## Records from a data collection
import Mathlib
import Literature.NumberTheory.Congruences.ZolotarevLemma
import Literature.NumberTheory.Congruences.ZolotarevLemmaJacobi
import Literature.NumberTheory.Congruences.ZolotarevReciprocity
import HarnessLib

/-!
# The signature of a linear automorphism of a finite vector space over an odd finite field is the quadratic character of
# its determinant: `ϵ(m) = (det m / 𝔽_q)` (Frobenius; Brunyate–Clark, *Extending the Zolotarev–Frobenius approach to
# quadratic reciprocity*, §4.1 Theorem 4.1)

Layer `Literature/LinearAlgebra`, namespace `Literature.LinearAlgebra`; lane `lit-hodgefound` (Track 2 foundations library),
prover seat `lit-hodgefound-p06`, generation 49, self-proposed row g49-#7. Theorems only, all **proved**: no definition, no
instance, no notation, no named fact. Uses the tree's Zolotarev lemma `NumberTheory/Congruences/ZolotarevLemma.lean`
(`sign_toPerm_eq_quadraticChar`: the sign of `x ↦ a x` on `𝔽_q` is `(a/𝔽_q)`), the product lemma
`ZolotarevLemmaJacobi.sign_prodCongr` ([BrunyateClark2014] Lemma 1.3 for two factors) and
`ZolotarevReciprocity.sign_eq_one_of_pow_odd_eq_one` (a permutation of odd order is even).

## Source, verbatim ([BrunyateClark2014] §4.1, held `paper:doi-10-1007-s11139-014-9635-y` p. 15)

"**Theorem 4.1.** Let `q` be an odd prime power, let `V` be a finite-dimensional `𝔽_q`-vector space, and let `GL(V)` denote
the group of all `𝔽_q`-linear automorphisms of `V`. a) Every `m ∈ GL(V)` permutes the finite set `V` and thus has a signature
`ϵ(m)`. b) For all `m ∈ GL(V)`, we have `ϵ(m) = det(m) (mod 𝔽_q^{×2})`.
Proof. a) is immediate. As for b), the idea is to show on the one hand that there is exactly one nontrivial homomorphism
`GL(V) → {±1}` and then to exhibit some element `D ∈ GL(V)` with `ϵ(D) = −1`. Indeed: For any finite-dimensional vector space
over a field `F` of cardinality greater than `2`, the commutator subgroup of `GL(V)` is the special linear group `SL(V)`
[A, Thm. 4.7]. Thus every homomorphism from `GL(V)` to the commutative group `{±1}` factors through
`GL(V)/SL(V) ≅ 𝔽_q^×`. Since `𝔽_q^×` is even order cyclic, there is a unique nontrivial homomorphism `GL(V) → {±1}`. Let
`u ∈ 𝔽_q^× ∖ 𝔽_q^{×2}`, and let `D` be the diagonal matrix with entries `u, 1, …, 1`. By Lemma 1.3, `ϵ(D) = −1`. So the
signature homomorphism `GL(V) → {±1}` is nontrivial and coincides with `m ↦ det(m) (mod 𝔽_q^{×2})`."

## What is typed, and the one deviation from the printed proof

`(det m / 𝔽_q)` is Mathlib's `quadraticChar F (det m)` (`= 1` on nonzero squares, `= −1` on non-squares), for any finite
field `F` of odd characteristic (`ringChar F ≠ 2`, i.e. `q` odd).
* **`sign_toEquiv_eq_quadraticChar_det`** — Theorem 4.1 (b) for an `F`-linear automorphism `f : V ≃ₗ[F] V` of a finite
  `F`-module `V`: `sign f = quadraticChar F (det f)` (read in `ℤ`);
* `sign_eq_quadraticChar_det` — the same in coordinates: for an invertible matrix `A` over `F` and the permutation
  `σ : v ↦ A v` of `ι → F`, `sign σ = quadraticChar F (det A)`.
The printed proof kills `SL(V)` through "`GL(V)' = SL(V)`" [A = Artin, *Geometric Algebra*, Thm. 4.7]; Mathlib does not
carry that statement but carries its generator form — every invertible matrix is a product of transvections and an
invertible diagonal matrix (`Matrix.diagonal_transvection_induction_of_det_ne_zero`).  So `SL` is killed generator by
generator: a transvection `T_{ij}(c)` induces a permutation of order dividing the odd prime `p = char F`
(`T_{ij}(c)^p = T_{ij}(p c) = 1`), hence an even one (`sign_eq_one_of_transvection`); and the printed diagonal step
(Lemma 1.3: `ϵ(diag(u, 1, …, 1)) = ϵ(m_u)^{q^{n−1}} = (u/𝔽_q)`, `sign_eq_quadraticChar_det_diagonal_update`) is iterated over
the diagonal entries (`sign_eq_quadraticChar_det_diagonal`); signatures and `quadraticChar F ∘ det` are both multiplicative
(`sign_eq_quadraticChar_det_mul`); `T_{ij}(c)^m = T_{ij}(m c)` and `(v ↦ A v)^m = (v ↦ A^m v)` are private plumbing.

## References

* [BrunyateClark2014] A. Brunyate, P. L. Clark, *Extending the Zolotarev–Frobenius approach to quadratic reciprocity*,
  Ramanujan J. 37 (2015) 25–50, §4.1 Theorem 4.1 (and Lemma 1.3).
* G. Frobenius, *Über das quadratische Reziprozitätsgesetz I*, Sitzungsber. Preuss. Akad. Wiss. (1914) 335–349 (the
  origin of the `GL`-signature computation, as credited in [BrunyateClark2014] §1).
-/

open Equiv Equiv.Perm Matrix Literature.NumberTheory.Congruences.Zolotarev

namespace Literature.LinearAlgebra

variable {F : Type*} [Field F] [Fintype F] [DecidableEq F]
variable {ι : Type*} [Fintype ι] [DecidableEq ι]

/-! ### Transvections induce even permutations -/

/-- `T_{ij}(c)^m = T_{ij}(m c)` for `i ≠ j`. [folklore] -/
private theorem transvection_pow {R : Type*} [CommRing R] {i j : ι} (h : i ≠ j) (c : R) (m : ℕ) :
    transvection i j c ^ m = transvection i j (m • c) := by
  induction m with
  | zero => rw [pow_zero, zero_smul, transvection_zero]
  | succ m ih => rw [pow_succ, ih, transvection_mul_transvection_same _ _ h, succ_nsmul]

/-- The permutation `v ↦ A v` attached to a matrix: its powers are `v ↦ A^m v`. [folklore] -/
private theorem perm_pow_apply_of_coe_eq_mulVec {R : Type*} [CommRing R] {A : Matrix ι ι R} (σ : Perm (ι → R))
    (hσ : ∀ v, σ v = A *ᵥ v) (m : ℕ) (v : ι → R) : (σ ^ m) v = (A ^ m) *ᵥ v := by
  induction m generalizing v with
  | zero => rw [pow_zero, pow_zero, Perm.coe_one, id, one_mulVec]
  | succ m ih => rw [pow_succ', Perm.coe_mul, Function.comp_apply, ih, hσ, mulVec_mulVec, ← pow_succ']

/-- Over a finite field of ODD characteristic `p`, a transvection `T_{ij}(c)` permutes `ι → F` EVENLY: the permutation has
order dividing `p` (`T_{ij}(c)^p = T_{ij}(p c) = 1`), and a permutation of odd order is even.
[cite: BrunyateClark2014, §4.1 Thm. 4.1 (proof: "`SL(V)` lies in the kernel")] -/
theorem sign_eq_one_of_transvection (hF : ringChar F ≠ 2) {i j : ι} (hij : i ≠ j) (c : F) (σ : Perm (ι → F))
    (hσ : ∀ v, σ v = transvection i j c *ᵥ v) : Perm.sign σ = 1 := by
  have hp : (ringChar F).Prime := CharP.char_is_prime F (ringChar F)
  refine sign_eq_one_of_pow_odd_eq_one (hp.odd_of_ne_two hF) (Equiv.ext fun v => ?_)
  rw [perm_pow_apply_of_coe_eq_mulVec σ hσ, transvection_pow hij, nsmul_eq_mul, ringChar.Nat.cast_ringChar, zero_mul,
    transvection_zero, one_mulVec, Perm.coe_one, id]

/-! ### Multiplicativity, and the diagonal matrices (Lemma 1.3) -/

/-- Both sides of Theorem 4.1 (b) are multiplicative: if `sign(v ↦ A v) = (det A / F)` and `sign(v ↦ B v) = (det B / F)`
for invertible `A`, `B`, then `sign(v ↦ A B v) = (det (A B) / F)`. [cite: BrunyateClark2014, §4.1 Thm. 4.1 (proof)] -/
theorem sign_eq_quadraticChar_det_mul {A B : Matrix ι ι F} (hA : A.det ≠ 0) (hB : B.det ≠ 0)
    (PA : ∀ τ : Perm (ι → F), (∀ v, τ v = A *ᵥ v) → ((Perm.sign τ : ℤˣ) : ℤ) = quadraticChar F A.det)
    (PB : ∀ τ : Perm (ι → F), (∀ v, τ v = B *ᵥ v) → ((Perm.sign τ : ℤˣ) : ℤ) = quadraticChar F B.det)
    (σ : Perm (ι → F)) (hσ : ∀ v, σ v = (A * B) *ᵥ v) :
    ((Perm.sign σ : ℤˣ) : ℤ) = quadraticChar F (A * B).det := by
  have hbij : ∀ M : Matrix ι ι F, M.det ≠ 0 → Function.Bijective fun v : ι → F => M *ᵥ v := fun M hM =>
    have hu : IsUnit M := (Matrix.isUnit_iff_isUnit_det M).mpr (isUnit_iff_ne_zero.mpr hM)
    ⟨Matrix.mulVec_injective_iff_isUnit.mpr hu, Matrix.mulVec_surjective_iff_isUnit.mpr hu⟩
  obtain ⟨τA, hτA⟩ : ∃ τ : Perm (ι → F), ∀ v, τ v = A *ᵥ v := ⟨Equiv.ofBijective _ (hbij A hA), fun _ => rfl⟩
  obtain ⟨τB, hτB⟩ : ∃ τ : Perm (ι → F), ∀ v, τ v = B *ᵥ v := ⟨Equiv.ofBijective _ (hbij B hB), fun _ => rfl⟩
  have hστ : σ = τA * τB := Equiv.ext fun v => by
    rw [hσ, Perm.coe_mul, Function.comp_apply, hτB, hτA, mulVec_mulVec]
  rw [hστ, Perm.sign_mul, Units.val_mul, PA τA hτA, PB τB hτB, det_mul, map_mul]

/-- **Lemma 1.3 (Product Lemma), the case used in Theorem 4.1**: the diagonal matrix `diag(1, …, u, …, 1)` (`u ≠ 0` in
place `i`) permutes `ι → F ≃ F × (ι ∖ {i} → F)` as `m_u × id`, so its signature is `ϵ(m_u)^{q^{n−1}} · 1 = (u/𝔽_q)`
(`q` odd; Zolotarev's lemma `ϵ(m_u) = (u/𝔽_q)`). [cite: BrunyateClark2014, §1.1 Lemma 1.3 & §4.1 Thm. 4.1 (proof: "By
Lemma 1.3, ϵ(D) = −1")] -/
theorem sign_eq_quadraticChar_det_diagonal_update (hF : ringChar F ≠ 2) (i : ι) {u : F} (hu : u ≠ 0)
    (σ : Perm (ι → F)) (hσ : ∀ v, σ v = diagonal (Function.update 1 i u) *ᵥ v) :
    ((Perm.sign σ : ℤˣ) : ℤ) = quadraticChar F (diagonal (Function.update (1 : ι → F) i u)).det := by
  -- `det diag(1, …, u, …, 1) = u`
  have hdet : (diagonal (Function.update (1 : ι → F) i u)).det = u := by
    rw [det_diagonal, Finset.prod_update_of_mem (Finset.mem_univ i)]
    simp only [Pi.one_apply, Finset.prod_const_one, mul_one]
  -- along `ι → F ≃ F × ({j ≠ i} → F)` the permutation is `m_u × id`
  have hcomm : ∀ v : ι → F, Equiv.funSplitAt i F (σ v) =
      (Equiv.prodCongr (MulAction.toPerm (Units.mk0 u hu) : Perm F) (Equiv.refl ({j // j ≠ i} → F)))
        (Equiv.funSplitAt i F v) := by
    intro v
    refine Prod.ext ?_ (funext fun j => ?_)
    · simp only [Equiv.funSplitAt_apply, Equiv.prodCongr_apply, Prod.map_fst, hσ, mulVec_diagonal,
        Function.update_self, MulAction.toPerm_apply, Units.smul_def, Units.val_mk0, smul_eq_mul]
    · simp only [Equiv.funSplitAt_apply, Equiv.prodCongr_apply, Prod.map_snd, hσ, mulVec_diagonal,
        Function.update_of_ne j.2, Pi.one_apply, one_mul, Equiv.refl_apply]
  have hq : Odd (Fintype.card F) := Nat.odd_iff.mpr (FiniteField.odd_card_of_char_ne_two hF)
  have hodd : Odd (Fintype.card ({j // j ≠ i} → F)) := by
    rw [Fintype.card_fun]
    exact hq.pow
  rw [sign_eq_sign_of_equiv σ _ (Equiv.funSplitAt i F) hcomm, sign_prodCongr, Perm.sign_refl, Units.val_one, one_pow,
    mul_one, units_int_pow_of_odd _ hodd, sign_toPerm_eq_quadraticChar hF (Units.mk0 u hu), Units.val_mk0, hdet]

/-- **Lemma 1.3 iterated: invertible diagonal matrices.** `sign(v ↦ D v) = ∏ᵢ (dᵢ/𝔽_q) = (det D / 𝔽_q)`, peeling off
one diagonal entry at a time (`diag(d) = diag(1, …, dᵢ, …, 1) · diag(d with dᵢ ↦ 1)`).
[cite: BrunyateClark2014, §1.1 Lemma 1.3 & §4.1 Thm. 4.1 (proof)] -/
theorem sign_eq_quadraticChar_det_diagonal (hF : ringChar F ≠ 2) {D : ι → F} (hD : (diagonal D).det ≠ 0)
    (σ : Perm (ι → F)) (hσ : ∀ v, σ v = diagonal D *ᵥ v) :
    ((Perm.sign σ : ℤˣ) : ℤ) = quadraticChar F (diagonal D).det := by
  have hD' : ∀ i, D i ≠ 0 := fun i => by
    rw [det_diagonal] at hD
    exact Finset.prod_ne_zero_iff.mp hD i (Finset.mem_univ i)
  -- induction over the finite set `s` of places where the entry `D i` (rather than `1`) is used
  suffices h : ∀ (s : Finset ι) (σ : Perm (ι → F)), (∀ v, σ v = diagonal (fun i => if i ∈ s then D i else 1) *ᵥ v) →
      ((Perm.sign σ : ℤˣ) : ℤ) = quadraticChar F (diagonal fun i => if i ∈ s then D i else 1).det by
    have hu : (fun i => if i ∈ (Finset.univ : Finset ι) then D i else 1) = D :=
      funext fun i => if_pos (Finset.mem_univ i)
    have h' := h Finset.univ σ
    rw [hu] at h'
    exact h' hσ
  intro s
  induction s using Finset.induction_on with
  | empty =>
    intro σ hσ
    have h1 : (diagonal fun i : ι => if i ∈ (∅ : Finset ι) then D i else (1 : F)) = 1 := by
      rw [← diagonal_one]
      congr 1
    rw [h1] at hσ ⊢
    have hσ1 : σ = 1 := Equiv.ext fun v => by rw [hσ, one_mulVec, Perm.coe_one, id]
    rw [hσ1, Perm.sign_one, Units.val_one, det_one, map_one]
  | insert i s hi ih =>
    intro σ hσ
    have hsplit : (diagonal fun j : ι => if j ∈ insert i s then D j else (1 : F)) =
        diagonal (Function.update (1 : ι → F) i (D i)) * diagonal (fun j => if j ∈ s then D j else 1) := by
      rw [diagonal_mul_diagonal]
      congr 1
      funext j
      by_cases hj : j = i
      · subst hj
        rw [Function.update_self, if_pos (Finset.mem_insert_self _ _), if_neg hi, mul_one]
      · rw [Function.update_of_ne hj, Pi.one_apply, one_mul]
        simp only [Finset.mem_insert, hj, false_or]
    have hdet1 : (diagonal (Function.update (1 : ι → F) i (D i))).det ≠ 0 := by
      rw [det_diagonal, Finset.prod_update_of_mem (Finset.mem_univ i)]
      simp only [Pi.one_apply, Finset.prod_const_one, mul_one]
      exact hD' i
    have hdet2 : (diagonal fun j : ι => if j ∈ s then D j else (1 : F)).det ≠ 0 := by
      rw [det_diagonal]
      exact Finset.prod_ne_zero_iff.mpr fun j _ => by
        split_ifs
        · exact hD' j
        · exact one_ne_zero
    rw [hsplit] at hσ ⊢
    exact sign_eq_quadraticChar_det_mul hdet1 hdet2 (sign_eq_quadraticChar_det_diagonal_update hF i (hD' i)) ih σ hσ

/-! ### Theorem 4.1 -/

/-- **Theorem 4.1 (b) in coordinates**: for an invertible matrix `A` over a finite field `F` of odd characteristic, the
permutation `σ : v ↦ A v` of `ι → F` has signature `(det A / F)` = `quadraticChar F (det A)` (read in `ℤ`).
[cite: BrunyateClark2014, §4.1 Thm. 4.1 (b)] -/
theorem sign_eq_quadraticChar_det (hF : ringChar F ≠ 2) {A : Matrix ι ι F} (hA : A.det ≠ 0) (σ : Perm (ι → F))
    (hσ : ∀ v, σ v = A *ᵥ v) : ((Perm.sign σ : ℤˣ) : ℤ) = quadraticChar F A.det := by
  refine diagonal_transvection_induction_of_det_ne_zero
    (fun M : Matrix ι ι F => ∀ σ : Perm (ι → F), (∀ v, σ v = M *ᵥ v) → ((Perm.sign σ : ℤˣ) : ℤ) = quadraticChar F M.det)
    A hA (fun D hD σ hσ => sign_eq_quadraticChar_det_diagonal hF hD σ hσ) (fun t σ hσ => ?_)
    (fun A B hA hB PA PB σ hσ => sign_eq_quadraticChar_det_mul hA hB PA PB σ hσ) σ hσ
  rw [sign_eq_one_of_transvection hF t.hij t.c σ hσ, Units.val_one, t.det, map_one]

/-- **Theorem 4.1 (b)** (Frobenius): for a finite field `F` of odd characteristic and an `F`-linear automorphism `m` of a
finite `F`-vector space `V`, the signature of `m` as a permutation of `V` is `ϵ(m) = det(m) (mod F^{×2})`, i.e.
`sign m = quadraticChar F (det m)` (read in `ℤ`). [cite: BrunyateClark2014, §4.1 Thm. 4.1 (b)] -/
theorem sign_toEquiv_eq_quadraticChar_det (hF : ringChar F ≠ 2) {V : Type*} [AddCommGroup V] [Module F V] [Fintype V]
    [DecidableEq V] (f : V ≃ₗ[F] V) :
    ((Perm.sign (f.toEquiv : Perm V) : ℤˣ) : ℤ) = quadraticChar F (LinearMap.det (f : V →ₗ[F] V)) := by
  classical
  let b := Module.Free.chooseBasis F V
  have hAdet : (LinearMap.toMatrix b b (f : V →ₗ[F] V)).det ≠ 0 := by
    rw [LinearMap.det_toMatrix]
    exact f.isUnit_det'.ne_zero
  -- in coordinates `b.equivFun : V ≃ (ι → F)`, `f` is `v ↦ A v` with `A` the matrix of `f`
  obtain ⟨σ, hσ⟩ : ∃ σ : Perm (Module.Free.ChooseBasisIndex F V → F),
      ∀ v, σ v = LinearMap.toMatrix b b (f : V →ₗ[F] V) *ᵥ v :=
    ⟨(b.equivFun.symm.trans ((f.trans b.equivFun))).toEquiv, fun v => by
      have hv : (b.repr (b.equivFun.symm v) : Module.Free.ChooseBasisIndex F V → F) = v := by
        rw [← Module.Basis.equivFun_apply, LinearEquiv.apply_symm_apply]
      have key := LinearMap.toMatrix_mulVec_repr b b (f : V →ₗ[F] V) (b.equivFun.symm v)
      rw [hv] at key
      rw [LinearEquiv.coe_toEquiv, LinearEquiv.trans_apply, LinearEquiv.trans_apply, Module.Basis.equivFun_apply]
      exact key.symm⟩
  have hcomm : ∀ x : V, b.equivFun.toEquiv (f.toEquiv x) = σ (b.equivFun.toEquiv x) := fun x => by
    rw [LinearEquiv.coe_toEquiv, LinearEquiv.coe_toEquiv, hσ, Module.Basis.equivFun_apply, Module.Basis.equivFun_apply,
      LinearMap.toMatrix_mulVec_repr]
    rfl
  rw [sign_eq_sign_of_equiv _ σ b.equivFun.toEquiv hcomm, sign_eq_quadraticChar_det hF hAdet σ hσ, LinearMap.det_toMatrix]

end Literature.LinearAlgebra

## YOUR GOAL
Each line of the data in which the string "hodgefound" appears needs to be copied.

## RESULT OF THIS TASK
Layer `Literature/LinearAlgebra`, namespace `Literature.LinearAlgebra`; lane `lit-hodgefound` (Track 2 foundations library),
prover seat `lit-hodgefound-p06`, generation 49, self-proposed row g49-#7. Theorems only, all **proved**: no definition, no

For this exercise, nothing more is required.